**RECORDS FOR PROCESSING:**
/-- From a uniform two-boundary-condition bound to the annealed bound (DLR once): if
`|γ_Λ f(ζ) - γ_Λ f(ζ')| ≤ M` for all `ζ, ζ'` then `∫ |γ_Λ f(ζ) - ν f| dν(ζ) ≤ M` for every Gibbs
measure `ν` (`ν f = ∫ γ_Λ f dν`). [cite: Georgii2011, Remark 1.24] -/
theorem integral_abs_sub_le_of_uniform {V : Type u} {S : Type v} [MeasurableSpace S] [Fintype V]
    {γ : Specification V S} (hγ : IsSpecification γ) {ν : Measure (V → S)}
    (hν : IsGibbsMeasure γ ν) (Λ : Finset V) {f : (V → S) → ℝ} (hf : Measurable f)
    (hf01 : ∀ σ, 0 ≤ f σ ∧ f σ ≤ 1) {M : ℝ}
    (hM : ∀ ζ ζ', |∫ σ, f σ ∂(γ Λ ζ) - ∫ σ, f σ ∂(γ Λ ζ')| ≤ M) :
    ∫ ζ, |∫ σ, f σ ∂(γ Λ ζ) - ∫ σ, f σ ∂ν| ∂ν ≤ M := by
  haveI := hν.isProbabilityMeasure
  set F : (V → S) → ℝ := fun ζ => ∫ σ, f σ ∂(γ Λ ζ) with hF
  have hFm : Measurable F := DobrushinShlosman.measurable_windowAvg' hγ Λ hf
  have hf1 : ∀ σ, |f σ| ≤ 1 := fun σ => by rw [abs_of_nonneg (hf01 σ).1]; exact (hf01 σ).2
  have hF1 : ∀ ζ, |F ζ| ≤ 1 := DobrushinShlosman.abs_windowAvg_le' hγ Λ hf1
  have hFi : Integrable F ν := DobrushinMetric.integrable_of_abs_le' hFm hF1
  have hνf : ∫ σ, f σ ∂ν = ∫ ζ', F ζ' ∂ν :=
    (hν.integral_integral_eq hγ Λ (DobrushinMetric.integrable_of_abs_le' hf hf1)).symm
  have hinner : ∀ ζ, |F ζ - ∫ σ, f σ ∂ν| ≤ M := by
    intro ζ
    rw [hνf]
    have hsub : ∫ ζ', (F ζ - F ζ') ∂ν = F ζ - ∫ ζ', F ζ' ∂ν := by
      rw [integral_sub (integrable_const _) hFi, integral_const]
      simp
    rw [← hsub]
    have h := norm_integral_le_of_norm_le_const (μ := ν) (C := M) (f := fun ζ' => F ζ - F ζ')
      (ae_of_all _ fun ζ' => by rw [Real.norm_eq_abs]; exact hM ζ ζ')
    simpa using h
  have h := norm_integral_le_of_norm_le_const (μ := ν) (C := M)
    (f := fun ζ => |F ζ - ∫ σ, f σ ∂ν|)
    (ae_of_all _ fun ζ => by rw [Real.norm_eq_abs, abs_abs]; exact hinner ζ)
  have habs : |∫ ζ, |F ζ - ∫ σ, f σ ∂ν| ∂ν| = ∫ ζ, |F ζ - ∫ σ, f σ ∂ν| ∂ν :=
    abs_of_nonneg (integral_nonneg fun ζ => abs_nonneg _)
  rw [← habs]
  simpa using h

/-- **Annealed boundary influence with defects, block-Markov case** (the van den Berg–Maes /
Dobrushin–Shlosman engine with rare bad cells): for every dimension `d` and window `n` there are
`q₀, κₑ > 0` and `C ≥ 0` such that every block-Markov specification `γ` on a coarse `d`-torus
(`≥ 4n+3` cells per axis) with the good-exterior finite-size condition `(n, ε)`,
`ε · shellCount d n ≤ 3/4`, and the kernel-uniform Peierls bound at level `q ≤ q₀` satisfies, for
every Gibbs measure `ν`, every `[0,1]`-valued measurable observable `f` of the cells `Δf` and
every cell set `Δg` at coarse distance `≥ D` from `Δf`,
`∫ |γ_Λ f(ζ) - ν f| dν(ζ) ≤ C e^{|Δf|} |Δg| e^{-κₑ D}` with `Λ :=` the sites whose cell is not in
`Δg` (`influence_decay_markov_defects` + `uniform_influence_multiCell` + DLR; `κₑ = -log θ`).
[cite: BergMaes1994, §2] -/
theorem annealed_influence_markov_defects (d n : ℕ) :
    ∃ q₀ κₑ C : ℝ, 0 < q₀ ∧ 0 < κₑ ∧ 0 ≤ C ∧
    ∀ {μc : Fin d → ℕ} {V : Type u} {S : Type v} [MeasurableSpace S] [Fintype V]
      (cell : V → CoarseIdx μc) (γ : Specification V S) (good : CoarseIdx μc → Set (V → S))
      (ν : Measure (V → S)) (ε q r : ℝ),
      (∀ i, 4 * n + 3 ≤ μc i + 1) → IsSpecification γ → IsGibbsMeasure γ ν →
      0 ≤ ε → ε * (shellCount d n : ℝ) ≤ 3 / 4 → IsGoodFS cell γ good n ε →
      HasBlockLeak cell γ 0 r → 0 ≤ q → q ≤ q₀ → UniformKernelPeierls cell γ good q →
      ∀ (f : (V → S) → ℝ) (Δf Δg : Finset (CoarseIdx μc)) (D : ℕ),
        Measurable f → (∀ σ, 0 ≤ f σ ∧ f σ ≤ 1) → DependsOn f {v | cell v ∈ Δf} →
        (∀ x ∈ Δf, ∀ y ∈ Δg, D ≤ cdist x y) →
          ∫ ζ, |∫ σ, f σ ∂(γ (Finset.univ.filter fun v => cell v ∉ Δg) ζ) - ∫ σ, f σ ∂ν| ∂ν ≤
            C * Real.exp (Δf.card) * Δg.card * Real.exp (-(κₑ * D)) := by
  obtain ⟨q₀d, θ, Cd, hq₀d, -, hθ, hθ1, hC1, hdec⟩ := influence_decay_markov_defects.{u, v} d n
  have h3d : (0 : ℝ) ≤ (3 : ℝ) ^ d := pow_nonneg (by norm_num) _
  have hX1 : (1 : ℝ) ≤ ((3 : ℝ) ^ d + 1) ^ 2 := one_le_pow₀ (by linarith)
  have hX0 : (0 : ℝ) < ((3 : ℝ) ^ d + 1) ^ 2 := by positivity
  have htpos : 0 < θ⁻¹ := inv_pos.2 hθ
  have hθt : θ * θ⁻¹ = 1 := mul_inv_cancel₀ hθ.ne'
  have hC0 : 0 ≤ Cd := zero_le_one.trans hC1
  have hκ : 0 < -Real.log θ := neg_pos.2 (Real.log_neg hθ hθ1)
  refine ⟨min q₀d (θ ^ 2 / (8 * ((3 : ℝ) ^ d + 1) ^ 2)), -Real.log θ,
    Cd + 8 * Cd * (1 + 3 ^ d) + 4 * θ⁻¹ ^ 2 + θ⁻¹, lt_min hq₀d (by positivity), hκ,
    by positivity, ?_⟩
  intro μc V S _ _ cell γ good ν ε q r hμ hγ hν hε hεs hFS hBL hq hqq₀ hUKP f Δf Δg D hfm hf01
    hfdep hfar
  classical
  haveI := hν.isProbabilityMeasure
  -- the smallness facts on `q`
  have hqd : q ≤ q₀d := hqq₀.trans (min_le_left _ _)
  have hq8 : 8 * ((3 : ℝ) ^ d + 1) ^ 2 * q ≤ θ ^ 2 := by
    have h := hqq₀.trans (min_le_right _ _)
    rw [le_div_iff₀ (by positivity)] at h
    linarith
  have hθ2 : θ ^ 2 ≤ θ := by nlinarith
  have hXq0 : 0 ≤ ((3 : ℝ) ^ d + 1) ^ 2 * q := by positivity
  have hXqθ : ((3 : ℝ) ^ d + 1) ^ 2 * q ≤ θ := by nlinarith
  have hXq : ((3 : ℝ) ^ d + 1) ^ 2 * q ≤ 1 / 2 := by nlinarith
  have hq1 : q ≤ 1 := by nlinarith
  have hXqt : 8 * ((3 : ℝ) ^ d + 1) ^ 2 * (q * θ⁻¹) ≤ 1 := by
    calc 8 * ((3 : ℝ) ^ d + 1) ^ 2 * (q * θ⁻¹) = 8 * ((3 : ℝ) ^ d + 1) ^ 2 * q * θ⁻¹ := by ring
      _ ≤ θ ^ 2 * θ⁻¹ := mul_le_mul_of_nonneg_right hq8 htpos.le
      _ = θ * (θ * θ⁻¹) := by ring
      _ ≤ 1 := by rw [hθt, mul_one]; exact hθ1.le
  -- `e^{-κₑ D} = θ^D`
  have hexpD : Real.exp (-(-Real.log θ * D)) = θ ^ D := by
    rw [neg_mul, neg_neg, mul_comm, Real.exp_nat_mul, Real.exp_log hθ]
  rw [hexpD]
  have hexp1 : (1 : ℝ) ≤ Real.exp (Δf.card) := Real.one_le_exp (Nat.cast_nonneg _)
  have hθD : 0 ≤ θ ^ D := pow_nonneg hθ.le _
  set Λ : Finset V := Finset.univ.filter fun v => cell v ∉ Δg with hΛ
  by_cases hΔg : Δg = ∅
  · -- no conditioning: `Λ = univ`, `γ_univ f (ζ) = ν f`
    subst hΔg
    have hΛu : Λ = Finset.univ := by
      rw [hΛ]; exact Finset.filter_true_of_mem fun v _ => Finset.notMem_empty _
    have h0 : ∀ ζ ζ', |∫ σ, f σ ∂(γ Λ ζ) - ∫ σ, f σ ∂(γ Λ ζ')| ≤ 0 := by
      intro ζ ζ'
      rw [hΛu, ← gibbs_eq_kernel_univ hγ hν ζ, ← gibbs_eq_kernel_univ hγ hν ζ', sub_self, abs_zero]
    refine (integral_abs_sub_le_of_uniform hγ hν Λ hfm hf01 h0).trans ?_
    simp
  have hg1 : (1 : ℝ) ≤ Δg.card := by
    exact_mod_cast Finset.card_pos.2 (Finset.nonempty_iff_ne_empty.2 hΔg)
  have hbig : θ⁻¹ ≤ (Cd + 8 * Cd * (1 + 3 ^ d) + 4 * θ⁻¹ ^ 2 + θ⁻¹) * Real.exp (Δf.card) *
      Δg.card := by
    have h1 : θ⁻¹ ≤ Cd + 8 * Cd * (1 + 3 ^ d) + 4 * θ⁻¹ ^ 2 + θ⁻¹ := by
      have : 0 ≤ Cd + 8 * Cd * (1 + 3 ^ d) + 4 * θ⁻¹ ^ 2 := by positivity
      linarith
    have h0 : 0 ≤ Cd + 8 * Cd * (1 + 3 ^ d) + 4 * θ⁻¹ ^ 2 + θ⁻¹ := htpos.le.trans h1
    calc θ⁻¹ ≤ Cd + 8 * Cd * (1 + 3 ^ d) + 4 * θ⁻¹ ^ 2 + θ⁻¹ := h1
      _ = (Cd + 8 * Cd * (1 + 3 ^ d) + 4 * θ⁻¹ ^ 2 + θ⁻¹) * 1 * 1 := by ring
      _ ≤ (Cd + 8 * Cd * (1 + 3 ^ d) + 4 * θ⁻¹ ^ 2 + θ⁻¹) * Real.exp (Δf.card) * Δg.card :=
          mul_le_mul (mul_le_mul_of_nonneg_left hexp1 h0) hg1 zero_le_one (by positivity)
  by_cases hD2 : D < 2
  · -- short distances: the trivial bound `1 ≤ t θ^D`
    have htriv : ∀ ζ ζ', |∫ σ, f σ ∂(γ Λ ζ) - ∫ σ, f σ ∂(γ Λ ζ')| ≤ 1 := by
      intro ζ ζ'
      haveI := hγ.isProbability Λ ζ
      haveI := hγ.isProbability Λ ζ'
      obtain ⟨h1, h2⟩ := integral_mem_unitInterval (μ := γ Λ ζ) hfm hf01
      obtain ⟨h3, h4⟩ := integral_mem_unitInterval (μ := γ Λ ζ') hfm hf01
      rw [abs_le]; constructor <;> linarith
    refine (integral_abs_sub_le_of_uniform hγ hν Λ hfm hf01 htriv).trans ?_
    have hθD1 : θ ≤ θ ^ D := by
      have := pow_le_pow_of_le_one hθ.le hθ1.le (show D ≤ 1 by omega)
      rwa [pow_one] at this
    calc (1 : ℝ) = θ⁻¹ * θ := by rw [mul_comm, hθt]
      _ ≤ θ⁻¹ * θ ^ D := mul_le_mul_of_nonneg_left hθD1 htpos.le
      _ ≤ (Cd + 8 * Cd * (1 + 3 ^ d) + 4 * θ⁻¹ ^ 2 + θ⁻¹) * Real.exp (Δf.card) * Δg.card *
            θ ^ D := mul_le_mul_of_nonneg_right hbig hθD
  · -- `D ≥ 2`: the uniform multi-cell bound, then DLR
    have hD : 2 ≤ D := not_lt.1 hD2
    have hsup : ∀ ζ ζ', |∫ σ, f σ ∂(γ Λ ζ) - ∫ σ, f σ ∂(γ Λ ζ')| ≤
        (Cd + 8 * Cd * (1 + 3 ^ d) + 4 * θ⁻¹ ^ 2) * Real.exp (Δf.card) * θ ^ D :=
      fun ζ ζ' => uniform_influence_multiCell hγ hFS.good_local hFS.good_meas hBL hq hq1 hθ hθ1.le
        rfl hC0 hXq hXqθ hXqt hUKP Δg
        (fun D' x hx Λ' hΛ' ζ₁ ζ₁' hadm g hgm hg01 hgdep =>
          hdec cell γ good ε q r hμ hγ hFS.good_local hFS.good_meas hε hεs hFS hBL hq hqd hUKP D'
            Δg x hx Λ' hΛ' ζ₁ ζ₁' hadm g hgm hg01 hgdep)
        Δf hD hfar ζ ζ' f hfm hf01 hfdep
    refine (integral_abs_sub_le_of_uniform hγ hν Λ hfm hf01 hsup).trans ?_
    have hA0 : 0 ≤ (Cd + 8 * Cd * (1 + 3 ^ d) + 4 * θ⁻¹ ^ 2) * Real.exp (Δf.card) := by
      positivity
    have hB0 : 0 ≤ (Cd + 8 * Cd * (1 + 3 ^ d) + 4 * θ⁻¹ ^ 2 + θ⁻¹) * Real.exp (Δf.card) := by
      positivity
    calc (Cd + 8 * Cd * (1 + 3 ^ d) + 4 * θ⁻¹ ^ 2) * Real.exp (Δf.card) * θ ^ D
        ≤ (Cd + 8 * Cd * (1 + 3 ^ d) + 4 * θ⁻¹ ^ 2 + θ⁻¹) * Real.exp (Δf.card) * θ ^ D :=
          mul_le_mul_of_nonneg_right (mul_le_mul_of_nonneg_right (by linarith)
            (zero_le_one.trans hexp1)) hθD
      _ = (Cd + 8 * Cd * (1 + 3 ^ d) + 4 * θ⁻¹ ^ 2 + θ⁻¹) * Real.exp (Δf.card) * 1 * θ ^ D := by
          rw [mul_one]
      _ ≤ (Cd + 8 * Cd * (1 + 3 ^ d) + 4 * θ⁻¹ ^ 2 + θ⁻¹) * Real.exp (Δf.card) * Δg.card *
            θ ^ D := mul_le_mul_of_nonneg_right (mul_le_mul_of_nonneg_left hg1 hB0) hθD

...

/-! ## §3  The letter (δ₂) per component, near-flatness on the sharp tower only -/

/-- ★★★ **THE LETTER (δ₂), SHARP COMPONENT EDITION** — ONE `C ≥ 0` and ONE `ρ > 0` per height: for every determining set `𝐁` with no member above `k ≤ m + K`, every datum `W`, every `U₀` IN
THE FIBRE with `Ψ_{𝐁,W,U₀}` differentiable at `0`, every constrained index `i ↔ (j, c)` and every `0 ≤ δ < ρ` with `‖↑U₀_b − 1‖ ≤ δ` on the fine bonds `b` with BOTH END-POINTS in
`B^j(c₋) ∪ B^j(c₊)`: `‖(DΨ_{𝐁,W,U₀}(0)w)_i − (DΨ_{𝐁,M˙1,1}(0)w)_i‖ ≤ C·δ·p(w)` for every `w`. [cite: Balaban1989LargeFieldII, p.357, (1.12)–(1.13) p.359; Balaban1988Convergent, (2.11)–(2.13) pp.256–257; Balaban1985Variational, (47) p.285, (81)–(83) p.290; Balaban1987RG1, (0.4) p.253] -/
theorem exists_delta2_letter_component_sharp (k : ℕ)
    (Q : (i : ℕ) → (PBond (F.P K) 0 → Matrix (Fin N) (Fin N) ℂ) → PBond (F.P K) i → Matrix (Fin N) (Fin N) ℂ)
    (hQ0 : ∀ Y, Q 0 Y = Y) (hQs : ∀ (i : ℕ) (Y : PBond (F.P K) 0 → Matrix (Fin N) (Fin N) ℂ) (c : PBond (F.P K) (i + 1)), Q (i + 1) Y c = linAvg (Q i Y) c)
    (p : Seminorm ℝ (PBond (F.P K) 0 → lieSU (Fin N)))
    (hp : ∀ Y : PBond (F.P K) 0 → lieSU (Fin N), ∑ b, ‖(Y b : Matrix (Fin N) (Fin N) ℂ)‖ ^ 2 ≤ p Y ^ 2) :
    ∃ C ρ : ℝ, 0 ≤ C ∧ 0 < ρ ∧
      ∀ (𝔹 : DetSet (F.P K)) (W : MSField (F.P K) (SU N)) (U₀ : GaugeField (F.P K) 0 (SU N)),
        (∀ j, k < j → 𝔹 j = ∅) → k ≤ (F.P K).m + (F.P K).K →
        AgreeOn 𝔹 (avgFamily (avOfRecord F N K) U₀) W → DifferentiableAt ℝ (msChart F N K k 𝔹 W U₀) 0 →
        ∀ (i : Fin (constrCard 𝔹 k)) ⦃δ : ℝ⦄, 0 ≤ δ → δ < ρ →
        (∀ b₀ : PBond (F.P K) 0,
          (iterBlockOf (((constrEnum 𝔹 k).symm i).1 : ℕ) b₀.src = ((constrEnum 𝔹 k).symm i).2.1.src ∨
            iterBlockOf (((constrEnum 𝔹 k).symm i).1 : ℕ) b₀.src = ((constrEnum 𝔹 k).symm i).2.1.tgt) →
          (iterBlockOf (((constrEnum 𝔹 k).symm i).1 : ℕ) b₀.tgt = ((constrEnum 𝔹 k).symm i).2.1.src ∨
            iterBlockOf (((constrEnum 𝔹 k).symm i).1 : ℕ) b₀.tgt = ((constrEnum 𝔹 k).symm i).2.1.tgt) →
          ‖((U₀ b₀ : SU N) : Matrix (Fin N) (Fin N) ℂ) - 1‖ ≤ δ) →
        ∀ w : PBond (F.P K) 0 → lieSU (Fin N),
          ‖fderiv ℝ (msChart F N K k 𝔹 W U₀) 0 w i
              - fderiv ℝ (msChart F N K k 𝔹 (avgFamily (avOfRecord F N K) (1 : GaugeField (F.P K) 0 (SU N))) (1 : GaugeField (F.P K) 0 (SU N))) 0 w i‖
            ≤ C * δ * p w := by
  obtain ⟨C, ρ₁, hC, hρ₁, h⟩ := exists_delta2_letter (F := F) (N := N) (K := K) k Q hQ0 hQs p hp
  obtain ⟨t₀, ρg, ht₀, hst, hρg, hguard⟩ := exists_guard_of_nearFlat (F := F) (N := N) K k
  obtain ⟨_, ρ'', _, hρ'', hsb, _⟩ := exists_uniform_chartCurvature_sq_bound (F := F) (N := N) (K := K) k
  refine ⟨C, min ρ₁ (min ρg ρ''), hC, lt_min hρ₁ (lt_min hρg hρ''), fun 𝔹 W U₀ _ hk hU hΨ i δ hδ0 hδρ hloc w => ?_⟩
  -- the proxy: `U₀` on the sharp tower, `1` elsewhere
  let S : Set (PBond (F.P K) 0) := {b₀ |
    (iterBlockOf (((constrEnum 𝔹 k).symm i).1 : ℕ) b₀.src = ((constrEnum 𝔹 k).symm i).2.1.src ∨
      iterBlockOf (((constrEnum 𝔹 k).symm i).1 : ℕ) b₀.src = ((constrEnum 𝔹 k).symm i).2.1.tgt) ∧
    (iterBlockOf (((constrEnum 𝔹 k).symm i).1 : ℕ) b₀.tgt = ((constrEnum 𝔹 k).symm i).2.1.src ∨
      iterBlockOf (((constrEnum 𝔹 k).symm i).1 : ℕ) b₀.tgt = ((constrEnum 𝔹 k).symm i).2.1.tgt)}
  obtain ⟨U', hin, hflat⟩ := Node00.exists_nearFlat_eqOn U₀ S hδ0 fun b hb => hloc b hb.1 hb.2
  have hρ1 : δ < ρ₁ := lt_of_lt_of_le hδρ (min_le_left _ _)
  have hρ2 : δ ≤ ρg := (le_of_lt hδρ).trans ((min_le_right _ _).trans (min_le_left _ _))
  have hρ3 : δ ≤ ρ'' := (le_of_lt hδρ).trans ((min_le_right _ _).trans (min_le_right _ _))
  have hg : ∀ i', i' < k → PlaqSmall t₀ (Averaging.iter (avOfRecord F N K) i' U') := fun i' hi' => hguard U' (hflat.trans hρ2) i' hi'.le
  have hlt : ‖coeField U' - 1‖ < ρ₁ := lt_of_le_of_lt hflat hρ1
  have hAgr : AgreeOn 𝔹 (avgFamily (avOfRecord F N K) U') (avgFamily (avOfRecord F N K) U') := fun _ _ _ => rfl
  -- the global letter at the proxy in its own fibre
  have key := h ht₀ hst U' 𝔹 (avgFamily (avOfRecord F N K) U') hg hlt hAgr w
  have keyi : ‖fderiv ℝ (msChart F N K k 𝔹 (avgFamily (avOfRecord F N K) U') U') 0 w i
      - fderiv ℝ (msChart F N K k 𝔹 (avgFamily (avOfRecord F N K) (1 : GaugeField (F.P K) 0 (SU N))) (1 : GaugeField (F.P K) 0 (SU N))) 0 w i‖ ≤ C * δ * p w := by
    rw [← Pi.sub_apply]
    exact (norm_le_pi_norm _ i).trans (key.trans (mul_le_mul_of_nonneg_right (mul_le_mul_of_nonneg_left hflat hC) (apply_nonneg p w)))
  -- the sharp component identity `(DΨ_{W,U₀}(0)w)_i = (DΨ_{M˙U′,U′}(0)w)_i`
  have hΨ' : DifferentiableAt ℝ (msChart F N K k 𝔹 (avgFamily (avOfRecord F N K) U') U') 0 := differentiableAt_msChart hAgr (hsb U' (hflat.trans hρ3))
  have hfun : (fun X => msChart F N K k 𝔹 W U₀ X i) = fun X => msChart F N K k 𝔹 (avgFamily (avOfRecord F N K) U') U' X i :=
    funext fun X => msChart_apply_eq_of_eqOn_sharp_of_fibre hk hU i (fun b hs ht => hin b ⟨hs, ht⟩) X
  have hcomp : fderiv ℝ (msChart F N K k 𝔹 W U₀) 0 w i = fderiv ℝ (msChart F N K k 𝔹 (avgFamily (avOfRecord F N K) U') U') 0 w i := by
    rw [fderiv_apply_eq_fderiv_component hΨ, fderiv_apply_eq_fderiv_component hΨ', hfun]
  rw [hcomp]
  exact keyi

**WHAT YOU NEED TO DO:**
Please return the lines above that run from the line containing "(DLR once): if" to the line containing "(hν.integral_integral_eq hγ Λ", inclusive, exactly and with no other lines.

**ANSWER:**
/-- From a uniform two-boundary-condition bound to the annealed bound (DLR once): if
`|γ_Λ f(ζ) - γ_Λ f(ζ')| ≤ M` for all `ζ, ζ'` then `∫ |γ_Λ f(ζ) - ν f| dν(ζ) ≤ M` for every Gibbs
measure `ν` (`ν f = ∫ γ_Λ f dν`). [cite: Georgii2011, Remark 1.24] -/
theorem integral_abs_sub_le_of_uniform {V : Type u} {S : Type v} [MeasurableSpace S] [Fintype V]
    {γ : Specification V S} (hγ : IsSpecification γ) {ν : Measure (V → S)}
    (hν : IsGibbsMeasure γ ν) (Λ : Finset V) {f : (V → S) → ℝ} (hf : Measurable f)
    (hf01 : ∀ σ, 0 ≤ f σ ∧ f σ ≤ 1) {M : ℝ}
    (hM : ∀ ζ ζ', |∫ σ, f σ ∂(γ Λ ζ) - ∫ σ, f σ ∂(γ Λ ζ')| ≤ M) :
    ∫ ζ, |∫ σ, f σ ∂(γ Λ ζ) - ∫ σ, f σ ∂ν| ∂ν ≤ M := by
  haveI := hν.isProbabilityMeasure
  set F : (V → S) → ℝ := fun ζ => ∫ σ, f σ ∂(γ Λ ζ) with hF
  have hFm : Measurable F := DobrushinShlosman.measurable_windowAvg' hγ Λ hf
  have hf1 : ∀ σ, |f σ| ≤ 1 := fun σ => by rw [abs_of_nonneg (hf01 σ).1]; exact (hf01 σ).2
  have hF1 : ∀ ζ, |F ζ| ≤ 1 := DobrushinShlosman.abs_windowAvg_le' hγ Λ hf1
  have hFi : Integrable F ν := DobrushinMetric.integrable_of_abs_le' hFm hF1
  have hνf : ∫ σ, f σ ∂ν = ∫ ζ', F ζ' ∂ν :=
    (hν.integral_integral_eq hγ Λ (DobrushinMetric.integrable_of_abs_le' hf hf1)).symm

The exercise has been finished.